O serviço “hospedado” encontra-se operando desde o primeiro de janeiro de 2011. Nesta modalidade, as organizações podem realizar todas as tarefas relacionadas com a arquitetura RPKI simplesmente acessando uma página web.
Manual de Uso do Sistema
O manual de uso do Sistema de RPKI do LACNIC bem como outras informações de referência estão disponíveis aqui.
Atividades de Padronização
Os trabalhos de padronização da infra-estrutura RPKI são desenvolvidos no IETF (Internet Engineering Task Force). O grupo de trabalho RPSEC (Routing Protocol Security Requirements) analisou em seu documento RFC 4593 as ameaças de segurança dos protocolos de roteamento IP, principalmente o documento que refere à falsificação de informação dentro de uma mensagem de roteamento.

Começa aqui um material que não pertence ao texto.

import Literature.Geometry.DiscreteGeometry.ShellCensusSearchCheck
import HarnessLib

/-!
# The census growth search: part `7` of `16` of the run

Topic `Literature/Geometry/DiscreteGeometry`; computational lane (`native_decide`).  The frontier
of the two roots at depth `10` is split into `16` parts by index; this file certifies that part
`7` is searched `true` with fuel `40` (`ShellCensusSearchCheck.checkPart`).  Assembled in
`ShellCensusSearchFinal.lean`.
-/

namespace Literature.Geometry.DiscreteGeometry

namespace ShellCensusSearch

/-- **Part `7` of `16` of the census run returns `true`.** [folklore] -/
theorem checkPart_eq_true_07 : checkPart 10 16 7 40 = true := by native_decide

end ShellCensusSearch

end Literature.Geometry.DiscreteGeometry
import Mathlib
import HarnessLib
import Summits.NavierStokesRegularity.NavierStokesRegularity.Theorems.CompletionRelayChainPhaseIChecker

/-!
# Route `CompletionRelayChain` — crux `RelayFrontStep` (stmt-NavierStokesRegularity-24850), K-side of `stub_phaseI`,
  work package K6, data module 25/41: cells `57–57` of the 96-cell grid PASS the self-integrating Phase-I checker

COMPUTATIONAL (`native_decide`, compiled replay ≈ 130 s per cell on the farm; the `native_decide` axiom is disclosed —
the statement is a closed Boolean equation about `…PhaseIChecker.checkCell` (p627039) on explicit grid cells; its
mathematical content is supplied by the soundness theorem `…PhaseISound`).  MODEL-lattice bookkeeping (rung TL-M3-R64);
nothing here is a statement about the Navier–Stokes equations.
-/

set_option linter.dupNamespace false

namespace Summit.NavierStokesRegularity.NavierStokesRegularity.Cruxes.RelayFrontStep.PhaseI.Checker

/-- Cells `57, …, 57` of `cells` pass `checkCell` (compiled replay). [this file; computational] -/
theorem run_25 : ((cells.drop 57).take 1).all checkCell = true := by
  native_decide

end Summit.NavierStokesRegularity.NavierStokesRegularity.Cruxes.RelayFrontStep.PhaseI.Checker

Em 2007 o IETF criou o grupo de trabalho SIDR (Secure Inter-domain Routing) para a elaboração da arquitetura que permita eliminar as ameaças identificadas no RFC 4593 para o roteamento entre domínios (ou externo). A tecnologia a ser desenvolvida deverá permitir sua implementação de forma incremental.
O grupo SIDR, em particular, está documentando o uso de certificados para a delegação do direito de uso de um recurso na Internet. O trabalho abrange a especificação da arquitetura do RPKI, das políticas de certificação, dos perfis dos certificados a serem emitidos e dos diferentes materiais criptográficos de utilidade, entre outros. Antes de poder emitir certificados RPKI, foi necessário definir extensões dos certificados X509 para representar endereços IPv4 e IPv6 e ASNs; essas extensões estão definidas no documento RFC3779.

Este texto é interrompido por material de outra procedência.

import Literature.MathematicalPhysics.QuantumLattice.HubbardFermiSeaTangentRowsDiluteFarTPrime
import Literature.MathematicalPhysics.QuantumLattice.HubbardFermiSeaTangentRowsQuarterFilling
import Literature.MathematicalPhysics.QuantumLattice.HubbardNNNHoppingEnergyDensityMonotone
import Literature.MathematicalPhysics.QuantumLattice.HubbardTTPrimeHotColdCornerTransport
import Summits.Ventures.CertifiedManyBodySolver.Certificates.HubbardSquare_n1_deepSheet_farColumnFloors_E
import Summits.Ventures.CertifiedManyBodySolver.Certificates.HubbardSquare_n1_deepSheet_farColumnFloors_F
import Summits.Ventures.CertifiedManyBodySolver.Certificates.HubbardSquare_n1_deepSheet_farColumnFloors_G
import Summits.Ventures.CertifiedManyBodySolver.Certificates.HubbardSquare_n1_deepSheet_farColumnFloors_K5a
import Summits.Ventures.CertifiedManyBodySolver.Certificates.HubbardSquare_n1_deepSheet_farColumnFloors_K5b
import Summits.Ventures.CertifiedManyBodySolver.Certificates.HubbardSquare_n1_deepSheet_farColumnFloors_K5c
import Summits.Ventures.CertifiedManyBodySolver.Certificates.HubbardSquare_n1_deepSheet_farColumnFloors_K5d
import Summits.Ventures.CertifiedManyBodySolver.Certificates.HubbardSquare_n1_tpm5o16_tpm3o16_U15o2_thermal_C1nodesTT_stair221_j318145_j318146
import Summits.Ventures.CertifiedManyBodySolver.Certificates.HubbardSquare_n1o2_farstrip_lower_jensen606_674_649
import Summits.Ventures.CertifiedManyBodySolver.Certificates.HubbardSquare_n7o8_TKT_obliqueStation_splitPlane_r554_r555_r590
import Summits.Ventures.CertifiedManyBodySolver.Certificates.HubbardSquare_n7o8_splitPlane2_stage2_byName_discharge
import Summits.Ventures.CertifiedManyBodySolver.Certificates.HubbardSquare_n7o8_splitPlaneQ1_byName_readers
import Summits.Ventures.CertifiedManyBodySolver.Certificates.HubbardTTPrime_hartreeFockCaps_kernel
import Summits.Ventures.CertifiedManyBodySolver.Certificates.HubbardTTPrime_polarizedBandCaps_kernelA
import Summits.Ventures.CertifiedManyBodySolver.Certificates.HubbardTTPrime_polarizedBandCaps_kernelC
import Summits.Ventures.CertifiedManyBodySolver.Observables.PhaseSeparationExclusionBox
import Summits.Ventures.CertifiedManyBodySolver.Observables.PhaseSeparationExclusionBoxZeemanTcap
import Summits.Ventures.CertifiedManyBodySolver.Observables.PhaseSeparationExclusionFarNearCornerColumns
import Summits.Ventures.CertifiedManyBodySolver.Observables.PhaseSeparationExclusionFarPlanesZeroU
import Summits.Ventures.CertifiedManyBodySolver.Observables.PhaseSeparationExclusionFarQuarterNodes
import Summits.Ventures.CertifiedManyBodySolver.Observables.PhaseSeparationExclusionHalfFillingColumnU5
import Summits.Ventures.CertifiedManyBodySolver.Observables.PhaseSeparationExclusionHolePlaneCap
import Summits.Ventures.CertifiedManyBodySolver.Observables.PhaseSeparationExclusionLowUFarColumnsA
import Summits.Ventures.CertifiedManyBodySolver.Observables.PhaseSeparationExclusionLowUFarColumnsB
import Summits.Ventures.CertifiedManyBodySolver.Observables.PhaseSeparationExclusionLowUFarColumnsC
import Summits.Ventures.CertifiedManyBodySolver.Observables.PhaseSeparationExclusionLowUFarColumnsD
import Summits.Ventures.CertifiedManyBodySolver.Observables.PhaseSeparationExclusionLowUFarColumnsE
import Summits.Ventures.CertifiedManyBodySolver.Observables.PhaseSeparationExclusionLowUFarColumnsF
import Summits.Ventures.CertifiedManyBodySolver.Observables.PhaseSeparationExclusionLowUFarColumnsG
import Summits.Ventures.CertifiedManyBodySolver.Observables.PhaseSeparationExclusionLowUFarColumnsH
import Summits.Ventures.CertifiedManyBodySolver.Observables.PhaseSeparationExclusionMidSegmentCapThermal
import Summits.Ventures.CertifiedManyBodySolver.Observables.PhaseSeparationExclusionMidSegmentCapThermalFarPlanes
import Summits.Ventures.CertifiedManyBodySolver.Observables.PhaseSeparationExclusionNearStripElectronSideColumns
import Summits.Ventures.CertifiedManyBodySolver.Observables.PhaseSeparationExclusionQuarterConvexFloor
import Summits.Ventures.CertifiedManyBodySolver.Observables.PhaseSeparationExclusionSplitPlaneSevenEighthsCap
import Summits.Ventures.CertifiedManyBodySolver.Observables.PhaseSeparationExclusionStripPolCaps
import Summits.Ventures.CertifiedManyBodySolver.Observables.PhaseSeparationExclusionTPrimeStripEXT5
import Summits.Ventures.CertifiedManyBodySolver.Observables.PhaseSeparationExclusionVirtualColumns
import HarnessLib
import HarnessLib.Audit
import Summits.Ventures.CertifiedManyBodySolver.Observables.PhaseSeparationExclusionBoxGrandCanonicalTcap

Mais informações relacionadas com o grupo de trabalho do SIDR do IETF e os documentos de padronização que estão sendo desenvolvidos estão disponíveis aqui.

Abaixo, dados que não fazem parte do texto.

/-- LEFT twin: `∫dV⌈_s [f(W·)](V) = (∫dV⌈_s f)(WV)` for left-invariant fibre measures. [folklore] -/
theorem lmarginal_comp_mul_left [∀ i, (μ i).IsMulLeftInvariant] (s : Finset ι) (f : (∀ i, X i) → ℝ≥0∞)
    (W V : ∀ i, X i) :
    (∫⋯∫⁻_s, (fun U => f (W * U)) ∂μ) V = (∫⋯∫⁻_s, f ∂μ) (W * V) := by
  simp only [lmarginal]
  have h : ∀ y : ∀ i : s, X i, W * updateFinset V s y = updateFinset (W * V) s ((fun i : ↥s => W (i : ι)) * y) := by
    intro y; funext i
    by_cases hi : i ∈ s
    · simp only [Pi.mul_apply, updateFinset, dif_pos hi]
    · simp only [Pi.mul_apply, updateFinset, dif_neg hi]
  simp_rw [h]
  exact lintegral_mul_left_eq_self (μ := Measure.pi fun i : s => μ i)
    (fun y => f (updateFinset (W * V) s y)) (fun i => W i)

/-- `mulOn s U W`: the field `U` right-multiplied by `W` on the coordinates of `s` ONLY (`U_i W_i` for `i ∈ s`, `U_i`
otherwise) — the shape of `V′ ↦ V′V_{Λ_i}` on the `Λ_i`-variables with the remaining variables `V_k⌈_{Λ_iᶜ}` untouched.
[cite: Balaban1989LargeFieldI, (1.100) p.201] -/
def mulOn (s : Finset ι) (U W : ∀ i, X i) : ∀ i, X i := fun i => if i ∈ s then U i * W i else U i

omit [∀ i, MeasurableSpace (X i)] [∀ i, MeasurableMul (X i)] in
/-- On an updated field, `mulOn s` only changes the inserted fibre coordinates. [folklore] -/
theorem mulOn_updateFinset (s : Finset ι) (V W : ∀ i, X i) (y : ∀ i : s, X i) :
    mulOn s (updateFinset V s y) W = updateFinset V s (y * fun i : ↥s => W (i : ι)) := by
  funext i
  by_cases hi : i ∈ s
  · simp only [mulOn, if_pos hi, updateFinset, dif_pos hi, Pi.mul_apply]
  · simp only [mulOn, if_neg hi, updateFinset, dif_neg hi]

/-- TRANSLATING ONLY THE FIBRE VARIABLES by a fixed field leaves the fibre integral unchanged AT THE SAME BASE POINT:
`∫dV⌈_s [f(· ·_s W)](V) = (∫dV⌈_s f)(V)`. [folklore] -/
theorem lmarginal_mulOn [∀ i, (μ i).IsMulRightInvariant] (s : Finset ι) (f : (∀ i, X i) → ℝ≥0∞)
    (W V : ∀ i, X i) :
    (∫⋯∫⁻_s, (fun U => f (mulOn s U W)) ∂μ) V = (∫⋯∫⁻_s, f ∂μ) V := by
  simp only [lmarginal]
  simp_rw [mulOn_updateFinset]
  exact lintegral_mul_right_eq_self (μ := Measure.pi fun i : s => μ i)
    (fun y => f (updateFinset V s y)) (fun i => W i)

/-- `IndepField s g`: the FIELD-valued functional `g` does not depend on the variables indexed by `s` (the shape of
`V_k ↦ V_Λ`: p. 194 «a minimum of the Wilson action … on the domain of integration», hence a functional of the variables
off `Λ`; the field-valued twin of `B15.BasicStep.IndepOf`). [cite: Balaban1989LargeFieldI, p.194] -/
def IndepField (s : Finset ι) (g : (∀ i, X i) → (∀ i, X i)) : Prop :=
  ∀ (x : ∀ i, X i) (y : ∀ i : s, X i), g (updateFinset x s y) = g x

/-- THE (1.100) CHANGE OF VARIABLES, generic form: if the translating field `g U` does not depend on the integrated
variables, then `∫dV⌈_s [f(U ·_s g(U))](V) = (∫dV⌈_s f)(V)` — the `dV′⌈_{Λ_i}`-integral of an expression in `V′V_{Λ_i}`
equals the `dV_k⌈_{Λ_i}`-integral of the same expression in `V_k`. [cite: Balaban1989LargeFieldI, (1.100) p.201] -/
theorem lmarginal_mulOn_of_indepField [∀ i, (μ i).IsMulRightInvariant] (s : Finset ι)
    {g : (∀ i, X i) → (∀ i, X i)} (hg : IndepField s g) (f : (∀ i, X i) → ℝ≥0∞) (V : ∀ i, X i) :
    (∫⋯∫⁻_s, (fun U => f (mulOn s U (g U))) ∂μ) V = (∫⋯∫⁻_s, f ∂μ) V := by
  simp only [lmarginal]
  simp_rw [hg V, mulOn_updateFinset]
  exact lintegral_mul_right_eq_self (μ := Measure.pi fun i : s => μ i)
    (fun y => f (updateFinset V s y)) (fun i => g V i)

end Fibre

/-! ## §2 Over the tree's `Setup` carrier (`fieldMeasure` = product of the normalized Haar measures; real densities) -/

section SetupLevel

variable {P : Params} {j : ℕ} {G : Type*} [GaugeGroup G] [MeasurableSpace G] [HaarData G]

/-- The Haar datum of `Setup` is right invariant (its field `map_mul_right`, as the Mathlib instance). [folklore] -/
instance haar_isMulRightInvariant : (HaarData.haar : Measure G).IsMulRightInvariant := ⟨HaarData.map_mul_right⟩

/-- The Haar datum of `Setup` is left invariant (its field `map_mul_left`, as the Mathlib instance). [folklore] -/
instance haar_isMulLeftInvariant : (HaarData.haar : Measure G).IsMulLeftInvariant := ⟨HaarData.map_mul_left⟩

/-- Bondwise right translation `(U·W)(b) = U(b)W(b)` of a gauge field by a field. [folklore] -/
def translate (U W : GaugeField P j G) : GaugeField P j G := fun b => U b * W b

variable [DecidableEq (PBond P j)]

/-- Bondwise right translation ON THE BONDS OF `s` ONLY: `U(b)W(b)` for `b ∈ s`, `U(b)` otherwise — the field
`(V′V_{Λ_i}) ∪ V_k⌈_{Λ_iᶜ}` of the denominator of (1.100) as a function of `(V′ ∪ V_k⌈_{Λ_iᶜ}, V_{Λ_i})`.
[cite: Balaban1989LargeFieldI, (1.100) p.201] -/
def translateOn (s : Finset (PBond P j)) (U W : GaugeField P j G) : GaugeField P j G :=
  fun b => if b ∈ s then U b * W b else U b

/-- `FieldIndep s vΛ`: the field-valued functional `vΛ` of the gauge field does not depend on the bond variables of `s` —
the HYPOTHESIS SHAPE of Bałaban's `V_Λ = M^k(U₀)` (p. 197), `U₀` the minimiser over the `Λ`-variables (p. 194); nothing is
asserted about that minimiser. [cite: Balaban1989LargeFieldI, p.197] -/
def FieldIndep (s : Finset (PBond P j)) (vΛ : GaugeField P j G → GaugeField P j G) : Prop :=
  ∀ (x : GaugeField P j G) (y : s → G), vΛ (updateFinset x s y) = vΛ x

Função de Certificação de Recursos (RPKI)
Através da existência de uma PKI de recursos de Internet é possível validar o direito de uso de um recurso por parte de uma organização. O principal objetivo de essa infra-estrutura é o de proporcionar as bases para melhorar a segurança no encaminhamento (ou roteamento) de pacotes IP. Algumas das aplicações propostas para essa infra-estrutura são:
Construção de filtros para anúncios usando BGP (Border Gateway Protocol).
Construção de regras de roteamento baseadas na validade criptográfica dos prefixos anunciados.
Extensões de segurança para protocolo BGP, através das propostas SBGP ou soBGP.
Extensões de segurança para protocolos de roteamento interno, como OSPF ou ISIS.
Autenticação de routers nas redes de área local (ou LANs) para o protocolo de Descoberta de Vizinhança Segura ou SEND.
Assinatura de informação em serviços de Whois ou em objetos RPSL (Routing Policy Specification Language).